Per questo oggi, nel pieno dell’emergenza, anche nella “virtuosa” sanità veneta mancano posti letto ospedalieri, in particolare per le terapie intensive e la rianimazione, non si hanno a disposizione i respiratori e altri macchinari indispensabili, i Dpi a norma e adeguati, ed emerge ancor di più l’inadeguatezza dei servizi territoriali, domiciliari e la carenza di organici e specializzazioni in tutti gli ambiti socio-sanitari e assistenziali.
Passata questa tremenda buriana si aprirà una sfida per il cambiamento. Dovremo rilanciare con ancor più forza la necessità di ripensare cosa, come e per chi produrre.
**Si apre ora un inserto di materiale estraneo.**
/-- **Membership of the multiples of the concrete class is blind to the auxiliary choices, at Zhang–Kolyvagin
levels**: `t • c'_M(k) ∈ H ↔ t • c_M(k) ∈ H` for every subgroup `H` of `H¹(K, E[p^M])` (the two classes differ by a
unit of `ℤ/p^M`). x11b3's `zsmul_kolyvaginClass_mem_iff`, Zhang-keyed. Same labelled input {`hA`}.
[cite: GrossLMS1991, §4 (4.1)] [cite: McCallumLMS1991, §4 (4)–(6), Prop. 4.4] -/
theorem zsmul_kolyvaginClass_mem_iff_zhang [NeZero N] [W.IsElliptic] [W.IsGloballyMinimal]
    (hK : IsImaginaryQuadratic K) (ι : K →+* ℂ) (Dt : ModularParametrizationData W N) {β : ℤ}
    {p M : ℕ} (hp : p.Prime) (hM : 1 ≤ M)
    (hND : IsCoprime (N : ℤ) (NumberField.discr K)) (hD : NumberField.discr K < -4)
    {n : ℕ} (hn : Squarefree n)
    (hKol : ∀ q ∈ n.primeFactors,
      Zhang2014.IsKolyvaginPrime N W K p q ∧ M ≤ Zhang2014.kolyvaginIndex W p q)
    (d : (m : ℕ) → m ∣ n → KolyvaginHeegnerData Dt β ι m) {k : ℕ} (hk : k ∣ n)
    (d' : KolyvaginHeegnerData Dt β ι k)
    (hA : IsAdmissible (absoluteGaloisGroup K) (d k hk).pointsSubgroup ((p ^ M : ℕ) : ℤ))
    (H : AddSubgroup (galH1Torsion (W.baseChange K) ((p ^ M : ℕ) : ℤ))) (t : ℤ) :
    t • d'.kolyvaginClass hp M ∈ H ↔ t • (d k hk).kolyvaginClass hp M ∈ H := by
  obtain ⟨u, hu, he⟩ := kolyvaginClass_eq_smul_of_sameLevel_zhang hK ι Dt hp hM hND hD hn hKol d hk d' hA
  have hu' : IsCoprime u ((p ^ M : ℕ) : ℤ) := by
    rw [Nat.cast_pow]
    exact (IsCoprime.pow_right_iff hM).mpr hu
  exact zsmul_mem_iff_of_isCoprime hu' (zsmul_galH1Torsion_eq_zero (W.baseChange K) _ _) he t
Ridefinire le priorità, rimettendo al centro la salvaguardia del pianeta, dell’ambiente, del territorio, la qualità del lavoro, la tutela dei beni comuni, della sicurezza e della salute, l’importanza essenziale dei sistemi pubblici di istruzione, formazione, sanità e assistenza sociale.
Ma ora si deve affrontare una situazione che in Veneto, come in molte altre regioni del nord, è ancora fortemente critica per la diffusione del contagio, per l’esposizione crescente del personale socio-sanitario, degli addetti/e ai tanti servizi ausiliari, dei pazienti/ospiti nelle strutture ospedaliere e nelle case di riposo, per i pesanti effetti sulla salute, sulla vita stessa di molte persone, e sull’occupazione.
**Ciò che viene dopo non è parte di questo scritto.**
import Summits.HubbardSuperconductivity.HubbardSuperconductivity.Theorems.AnisotropyChordTransferFibre3FinXC2Eval
import Summits.HubbardSuperconductivity.HubbardSuperconductivity.Theorems.AnisotropyChordTransferFibre3FinXC2P24ch
import Summits.HubbardSuperconductivity.HubbardSuperconductivity.Theorems.AnisotropyChordTransferFibre3FinXC2P24ci

/-!
# Route `AnisotropyChord` / H0 rotor rung: FIN XBC2 combined (rows `N₁` + C) certificate at `L = 24` — cell facts, part `ch`

Kernel facts `xbcCellAny2 24 (49/50) 20 la lb (c, bn) = true` (evaluator `…FinXC2Eval` on `…FinXB2Eval`, point wedges rewritten to certified literal tables `…FinXC2P24*`) for 1 λ-cell(s)
(`…FinXC2Eval.xbcCheck2`; cell design: g5 `xbc_design.py` (≤ 2.5 % cells, b = bn/20 ≥ 1.04·b_cell), mirrors `xb_mirror.py`/`xc_mirror.py`); assembled in `…FinXC2TwentyFour`.
Prover seat `hubbard-h0-rotor-p3` g6; helper for piece A = stmt-HubbardSuperconductivity-23918 of rung 19089 (`--supports`, helper class).
WHAT THIS IS NOT: nothing here proves superconductivity in the Hubbard model (rotor TARGET as worded stays FALSE, g15 verdict); kernel facts for the FIN certificate of TWO hypotheses (rows `N₁`, C) of ONE conditional reduction.  Tree imports only; no sorry, no new axioms.
-/

set_option linter.dupNamespace false

namespace Summit.HubbardSuperconductivity.HubbardSuperconductivity.Theorems.AnisotropyChord.Transfer.Fibre3

namespace FinXB

set_option maxHeartbeats 4000000 in
/-- kernel fact: cell 100 at `L = 24` (certified, (c, bn) = ((11/20 : ℚ), 15)). [folklore] -/
theorem xbc2c24_100 : xbcCellAny2 24 (49/50 : ℚ) 20 1098873306354690 1126345139013558 ((11/20 : ℚ), (15 : ℕ)) = true := by
  unfold xbcCellAny2
  rw [twc24_85_eq, twc24_86_eq]
  decide +kernel

end FinXB

end Summit.HubbardSuperconductivity.HubbardSuperconductivity.Theorems.AnisotropyChord.Transfer.Fibre3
La Cgil ha esercitato un’importante funzione, anche grazie alle diverse mobilitazioni, per adottare misure indispensabili per la tutela della salute e sicurezza sul lavoro, per la restrizione dei fattori di contagio, per la sicurezza e il sostegno al reddito di tutti. Dal principio “si lavora solo in sicurezza” del Protocollo per la salute e sicurezza nei luoghi di lavoro, al Decreto con successivo ulteriore intervento sui codici Ateco per la definizione delle attività essenziali e la restrizione delle attività autorizzate a continuare; dai protocolli per garantire la massima protezione e sicurezza per tutti quelli che devono continuare l’attività lavorativa per garantire beni e servizi indispensabili, in particolare per i lavoratori dei servizi sanitari, socio-sanitari, socio-assistenziali, alla definizione dei Decreti per garantire gli ammortizzatori sociali a tutti i lavoratori, indipendentemente dalla dimensione aziendale e dalla tipologia del rapporto di lavoro.
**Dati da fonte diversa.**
/-!
# `BalabanUV.Beta.GAN24.SymCorrectorZeroSymbol` — binder row G-an2-4 ∕ (CONV-C), TRANSFER-III (the (α-0) chain at row D1's literal of record (III′)), the (C)-row at the comb
# data: **THE ZERO-FIBRE SYMBOL OF THE SYMMETRISED CORRECTOR IS THE IDENTITY** — the Lean face of Engine C's E0 mechanism (m2) «`Ĝ_sh(0) = Ĝ_bm(0)` EXACTLY: `Ψ̂_S` folds to the
# identity at zero block-momentum» (ttrl/balaban-calc/ccons/E0.md §4, the OWNER gan24-p1 g51's request R-GAN24P1-51-E0), in full generality: `Ψ_S` fixes every `n`-PERIODIC field
# (not only constants); the block periodisation `Σ'_t (·)(x, z + n•t)` of a leg — the `q = 0` fibre of the `n`-block Bloch decomposition — does not see `Ψ̂_S` on either side in either
# orientation; the zero-fibre symbol of `Ψ̂_S ∘ X ∘ Ψ̂_Sᵀ` is that of `X` for every block-covariant `X` (so `GcombSh Lc j` and the rooted bm resolvent `coDressKBmAt ρ_c Lc (KInvStep Lc j)`
# have the SAME zero-fibre symbol at every level `j`); and `Ψ̂_S` in an INTERNAL position of a word `A ∘ Ψ̂_S ∘ K` drops out of the word's zero-fibre symbol as well.

NOT IN PRINT; OUR BOOKKEEPING (G-an2-4 crux team (2), leaf prover `b2b-balaban-gan24-formalise-leaf-01`, gen 84; [folklore] lattice-sum bookkeeping BY NAME over d1-formalise-leaf-03's TT1∕TT2a∕TT3a∕TT3b
(`SymCorrectorForms.zetaS ∕ corrPsiS ∕ zetaS_shift ∕ depOn_zetaS`, `SymCorrectorKernel.comp_psiKS_inl ∕ comp_trK_psiKS_inl ∕ corrPsiS_apply_eq_sum ∕ shiftK_psiKS`, `SymCorrectorFace.faceWt`,
`SymCorrectorSlot`), leaf-06's `CompositeCorrectorKernel.apply_eq_sum_of_depOn`, MY `SymCorrectorZeroMode.tsum_faceSum_eq_zero ∕ summable_faceSum ∕ summable_slotPsiS`, an2's
`CombChartTransportLevel.GcombSh_eq_conj_psiKS_KInvStep` and `AxialDressingRooted.shiftK_coDressKBmAt_KInvStep ∕ decays_coDressKBmAt_KInvStep`; generic `d`, `0 < n`, `r ∈ box (d+1) n`; 0 `def`,
0 cited facts, 0 `def … : Prop`, 0 sorry).  HONEST FRAMING (cell contract, verbatim): «discharging `BetaPertH` makes Bałaban's UV stability UNCONDITIONAL — a real constructive-QFT result; it is
NOT the continuum limit and NOT the Clay problem.»  HONEST DEPENDENCY (verbatim): «continuum YM on T⁴ ⇐ BetaPertH ∧ nine spine estimates (0/9 proved); BetaPertH ⇐ (D1) ∧ (D4) ∧ CAP+tail;
G-an2-4 gates asym, D1 and NE2/3/4.»

WHY.  E0 found by value (level 0 → 1, `(4,3)`) that the one-step charge of the comb-chart `T₂` tower does not depend on the dressing chart at all — (X) rows «sh+root = bm+root»,
«bm+sym = sh+sym» — with mechanism (m2): on the zero fibre the (III′) and (E) step resolvents coincide.  MY `SymCorrectorZeroMode` ∕ `SymCorrectorExitFace` typed the TABLE-level
consequences the OWNER's twins consume (`zmode (𝒯₄ T) = zmode T`, `zmode (𝔇 (𝒯₄ Y)) = zmode (𝔇 Y)`); this file types the KERNEL-level mechanism itself, level-independently and for
internal positions too, so that every later zero-fibre fold of a word in `GcombSh Lc j` (the forcing `b̃′♮_j`'s words included) may replace `GcombSh Lc j` by the rooted bm resolvent.

WHAT.
* §1 `zetaS_sum_smul`; **`zetaS_blk_eq_sum_faceWt`** ∕ `zetaS_eq_sum_faceWt` (`ζ_S A Y = |box| · Σ_α Σ_{x ∈ blockSitesF n Y} faceWt r n α x · A α x`); **`summable_zetaS`** (summable fields
  have block-summable defect potentials).
* §2 **`corrPsiS_eq_self_of_periodic`** ∕ `corrPhiS_eq_self_of_periodic`: `Ψ_S A = A`, `Φ_S A = A` for every `n`-periodic field (any root).
* §3 `summable_translates`; **`tsum_translates_slotPsiS`** (`Σ'_t slotPsiS r n F β (z + n•t) = Σ'_t F β (z + n•t)`), **`tsum_translates_corrPsiS`** (`Σ'_t (Ψ_S F)_α (x + n•t) = Σ'_t F_α (x + n•t)`).
* §4 kernels, one leg periodised: **`tsum_translates_comp_psiKS`** (`X ∘ Ψ̂`, right leg), **`tsum_translates_comp_trK_psiKS`** (`Ψ̂ᵀ ∘ X`, left leg), **`tsum_translates_psiKS_comp`** (`Ψ̂ ∘ X`,
  left leg), **`tsum_translates_comp_trK_psiKS_right`** (`X ∘ Ψ̂ᵀ`, right leg) — every leg type.
* §5 `apply_translate_right_of_cov`, `tsum_translates_right_eq_left_of_cov`, `summable_row_psiKS_comp`; **`tsum_translates_conj_psiKS_of_cov`**: `Σ'_t (Ψ̂ ∘ X ∘ Ψ̂ᵀ)(x, z + n•t)_{ab} =
  Σ'_t X(x, z + n•t)_{ab}` for block-covariant `X` with summable rows and columns.  §5b `summable_uncurry_of_tsum_abs_le`, `tsum_abs_translates_le`, **`tsum_translates_comp_of_cov`**
  (periodised composition through a block-covariant factor), **`tsum_translates_comp_psiKS_comp`** (`Σ'_t (A ∘ Ψ̂ ∘ K)(x, z + n•t) = Σ'_t (A ∘ K)(x, z + n•t)`).
* §6 (comb data) **`tsum_translates_GcombSh_eq`**: `Σ'_t GcombSh Lc j x (z + Lc•t) a b = Σ'_t (coDressKBmAt ρ_c Lc (KInvStep Lc j)) x (z + Lc•t) a b` — every `j`, every residue pair, every leg pair.
WHAT THIS IS NOT.  Asserts NO value of either symbol or of Bałaban's tables; the zero-fibre calculus of the T₂ WORDS (how `zmode` of `K3OfK ∕ W2SymOfK` words folds to symbols) is NOT typed
here; NOT (d′)∕(d″); the (III′) campaign is NOT asked (an2 W-4) — zero weight; NEVER «G-an2-4 closed» as (CONV-C); NOT D1, NOT `BetaPertH`, NOT continuum, NOT Clay; not in print.
`bears_on: R4-G`.  2026-08-27.
-/

noncomputable section

open Finset
open scoped BigOperators
open Literature.MathematicalPhysics.QuantumFieldTheory
open Literature.MathematicalPhysics.QuantumFieldTheory.Balaban1983to89
open Literature.MathematicalPhysics.QuantumFieldTheory.Balaban1983to89.Beta
open KKTFluctuationEnergy (summable_blocks)
open ExpKernelCalculus (MKer Decays comp shiftK comp_shiftK)
open OneStepResolventKernel (Fib)
open OneStepKernelFamily (KInvStep)
open AffineAveraging (Site Form1 box toSite unitVec)
open AveragingContours (blk blk_block shift)
open AveragingContoursRooted (ctr ctrOff ctrOff_mem_box)
open AxialProjector (blk_add_zsmul)
open InterLevelTransport (sublattice_injective)
open Summit.QuantumFields.BalabanUV.Beta.TameKernelCalculus (trK)
open Summit.QuantumFields.BalabanUV.Beta.AxialDressingRooted (coDressKBmAt decays_coDressKBmAt_KInvStep shiftK_coDressKBmAt_KInvStep)
open Summit.QuantumFields.BalabanUV.Beta.CombChartStepJets (GcombSh)
open Summit.QuantumFields.BalabanUV.Beta.CombChartTransportLevel (GcombSh_eq_conj_psiKS_KInvStep)
open Summit.QuantumFields.BalabanUV.Beta.CompositeCorrectorLocality (DepOn InBlockBond mem_inBlockBond blockSitesF mem_blockSitesF_of_blk_eq)
open Summit.QuantumFields.BalabanUV.Beta.CompositeCorrectorKernel (indR indR_apply apply_eq_sum_of_depOn)
open Summit.QuantumFields.BalabanUV.Beta.SymCorrectorForms (zetaS zetaS_add zetaS_smul zetaS_zero zetaS_shift corrPsiS corrPsiS_apply depOn_zetaS)
open Summit.QuantumFields.BalabanUV.Beta.SymCorrectorKernel (psiKS shiftK_psiKS comp_psiKS_inl comp_psiKS_inr comp_trK_psiKS_inl comp_trK_psiKS_inr corrPsiS_apply_eq_sum)
open Summit.QuantumFields.BalabanUV.Beta.SymCorrectorFace (faceWt faceWtSum faceWtSum_nonneg abs_faceWt_le faceWt_shift faceSum slotPsiS)
open Summit.QuantumFields.BalabanUV.Beta.SymCorrectorFaceDiv (mem_blockSitesF_iff)
open Summit.QuantumFields.BalabanUV.Beta.SymCorrectorFaceWeight (sum_blockSitesF_eq_sum_box)
open Summit.QuantumFields.BalabanUV.Beta.SymCorrectorSlot (comp_trK_psiKS_inl_left comp_trK_psiKS_inr_left comp_psiKS_inl_right comp_psiKS_inr_right)
open Summit.QuantumFields.BalabanUV.Beta.GAN24.SymCorrectorZeroMode (summable_faceSum tsum_faceSum_eq_zero)

namespace Summit.QuantumFields.BalabanUV.Beta.GAN24.SymCorrectorZeroSymbol

variable {d : ℕ} {n : ℕ} (hn : 0 < n)
include hn

/-! ## §1 The defect potential of a block is the face-weight-weighted block sum; it is summable over the blocks -/

omit hn in
/-- [folklore] `ζ_S` of a finite linear combination. -/
theorem zetaS_sum_smul {ι : Type*} (ρ : Site (d + 1)) (n : ℕ) (s : Finset ι) (c : ι → ℝ) (B : ι → Form1 (d + 1) ℝ) :
    zetaS ρ n (∑ i ∈ s, c i • B i) = ∑ i ∈ s, c i • zetaS ρ n (B i) := by
  classical
  induction s using Finset.induction_on with
  | empty => simp [zetaS_zero]
  | insert a s ha ih => rw [Finset.sum_insert ha, Finset.sum_insert ha, zetaS_add, zetaS_smul, ih]

variable {r : Fin (d + 1) → ℕ} (hr : r ∈ box (d + 1) n)
include hr

/-- [folklore] **THE DEFECT POTENTIAL OF THE BLOCK OF `w` IS THE FACE-WEIGHT-WEIGHTED BLOCK SUM OF THE FIELD**: `ζ_S A (blk n w) = |box| · Σ_α Σ_{x ∈ blockSitesF n (blk n w)} faceWt r n α x · A α x`
(locality TT1 `depOn_zetaS` + linearity — leaf-06's `apply_eq_sum_of_depOn` —; `ζ_S(e_{(α,x)})(blk x) = |box| · faceWt α x` by the definition of TT3a's face weight). -/
theorem zetaS_blk_eq_sum_faceWt (A : Form1 (d + 1) ℝ) (w : Site (d + 1)) :
    zetaS (toSite r) n A (blk n w) = ((box (d + 1) n).card : ℝ) * ∑ α : Fin (d + 1), ∑ x ∈ blockSitesF n (blk n w), faceWt r n α x * A α x := by
  classical
  have hcard : ((box (d + 1) n).card : ℝ) ≠ 0 := by
    have : 0 < (box (d + 1) n).card := Finset.card_pos.2 ⟨fun _ => 0, Fintype.mem_piFinset.2 fun _ => Finset.mem_range.2 hn⟩
    exact_mod_cast this.ne'
  -- the functional `A ↦ ζ_S A (blk (·))` as a `Form1 → Form1` operator (constant in the direction argument)
  have h := apply_eq_sum_of_depOn (T := fun A => fun (_ : Fin (d + 1)) (x' : Site (d + 1)) => zetaS (toSite r) n A (blk n x'))
    (α := 0) (x := w) (P := InBlockBond n (blk n w)) (S := Finset.univ ×ˢ blockSitesF n (blk n w)) (depOn_zetaS hn hr (blk n w))
    (fun p hp => Finset.mem_product.2 ⟨Finset.mem_univ _, mem_blockSitesF_of_blk_eq hn (mem_inBlockBond.1 hp).1⟩)
    (fun s c B => by funext α' x'; rw [zetaS_sum_smul]; simp only [Finset.sum_apply, Pi.smul_apply, smul_eq_mul]) A
  rw [h, Finset.sum_product, Finset.mul_sum]
  refine Finset.sum_congr rfl fun α _ => ?_
  rw [Finset.mul_sum]
  refine Finset.sum_congr rfl fun x hx => ?_
  rw [← (mem_blockSitesF_iff hn).1 hx, faceWt, ← mul_assoc, ← mul_assoc, mul_inv_cancel₀ hcard, one_mul]

/-- [folklore] … the same for any block `Y` (`Y = blk n (n•Y)`). -/
theorem zetaS_eq_sum_faceWt (A : Form1 (d + 1) ℝ) (Y : Site (d + 1)) :
    zetaS (toSite r) n A Y = ((box (d + 1) n).card : ℝ) * ∑ α : Fin (d + 1), ∑ x ∈ blockSitesF n Y, faceWt r n α x * A α x := by
  have hY : blk n ((n : ℤ) • Y) = Y := AxialProjector.blk_zsmul hn Y
  rw [← hY, zetaS_blk_eq_sum_faceWt hn hr A]

/-- [folklore] **THE DEFECT POTENTIAL OF A SUMMABLE FIELD IS SUMMABLE OVER THE BLOCKS** (`|faceWt| ≤ faceWtSum`; block regrouping of the summable `|A α ·|`). -/
theorem summable_zetaS {A : Form1 (d + 1) ℝ} (hA : ∀ κ, Summable (A κ)) : Summable fun Y : Site (d + 1) => zetaS (toSite r) n A Y := by
  haveI : NeZero n := ⟨hn.ne'⟩
  have hmaj : Summable fun Y : Site (d + 1) => ((box (d + 1) n).card : ℝ) * (faceWtSum r n *
      ∑ α : Fin (d + 1), ∑ b ∈ box (d + 1) n, |A α ((n : ℤ) • Y + toSite b)|) :=
    ((summable_sum fun α _ => summable_blocks (N := n) (hA α).abs).mul_left _).mul_left _
  refine Summable.of_norm_bounded hmaj fun Y => ?_
  rw [Real.norm_eq_abs, zetaS_eq_sum_faceWt hn hr A Y, abs_mul, Nat.abs_cast]
  refine mul_le_mul_of_nonneg_left ?_ (Nat.cast_nonneg _)
  rw [Finset.mul_sum]
  refine (Finset.abs_sum_le_sum_abs _ _).trans (Finset.sum_le_sum fun α _ => ?_)
  rw [sum_blockSitesF_eq_sum_box hn (fun x => faceWt r n α x * A α x) Y, Finset.mul_sum]
  refine (Finset.abs_sum_le_sum_abs _ _).trans (Finset.sum_le_sum fun b _ => ?_)
  rw [abs_mul]
  exact mul_le_mul_of_nonneg_right (abs_faceWt_le hn r α _) (abs_nonneg _)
Ora bisogna vigilare perché venga data piena applicazione e operatività a tutte le disposizioni e a tutte le tutele, conquistare tavoli di confronto organico e periodico, individuare le priorità, concordare modalità e procedure, agendo come stiamo facendo in Veneto a tutti i livelli, regionale e territoriale, istituzionale e relazionale.
Infine dobbiamo incalzare i diversi livelli di governo, a partire dall’Ue, che su questo si giocherà il suo stesso futuro, per togliere tutti i vincoli di compatibilità economica e stanziare le risorse necessarie a gestire l’emergenza sanitaria, a far fronte alle conseguenze economiche e alla perdita di reddito che questa straordinaria crisi sta determinando oggi e per il prossimo futuro, a finanziare un Piano straordinario di investimenti pubblici per la sostenibilità climatica, economica e sociale, in tutte le sue declinazioni.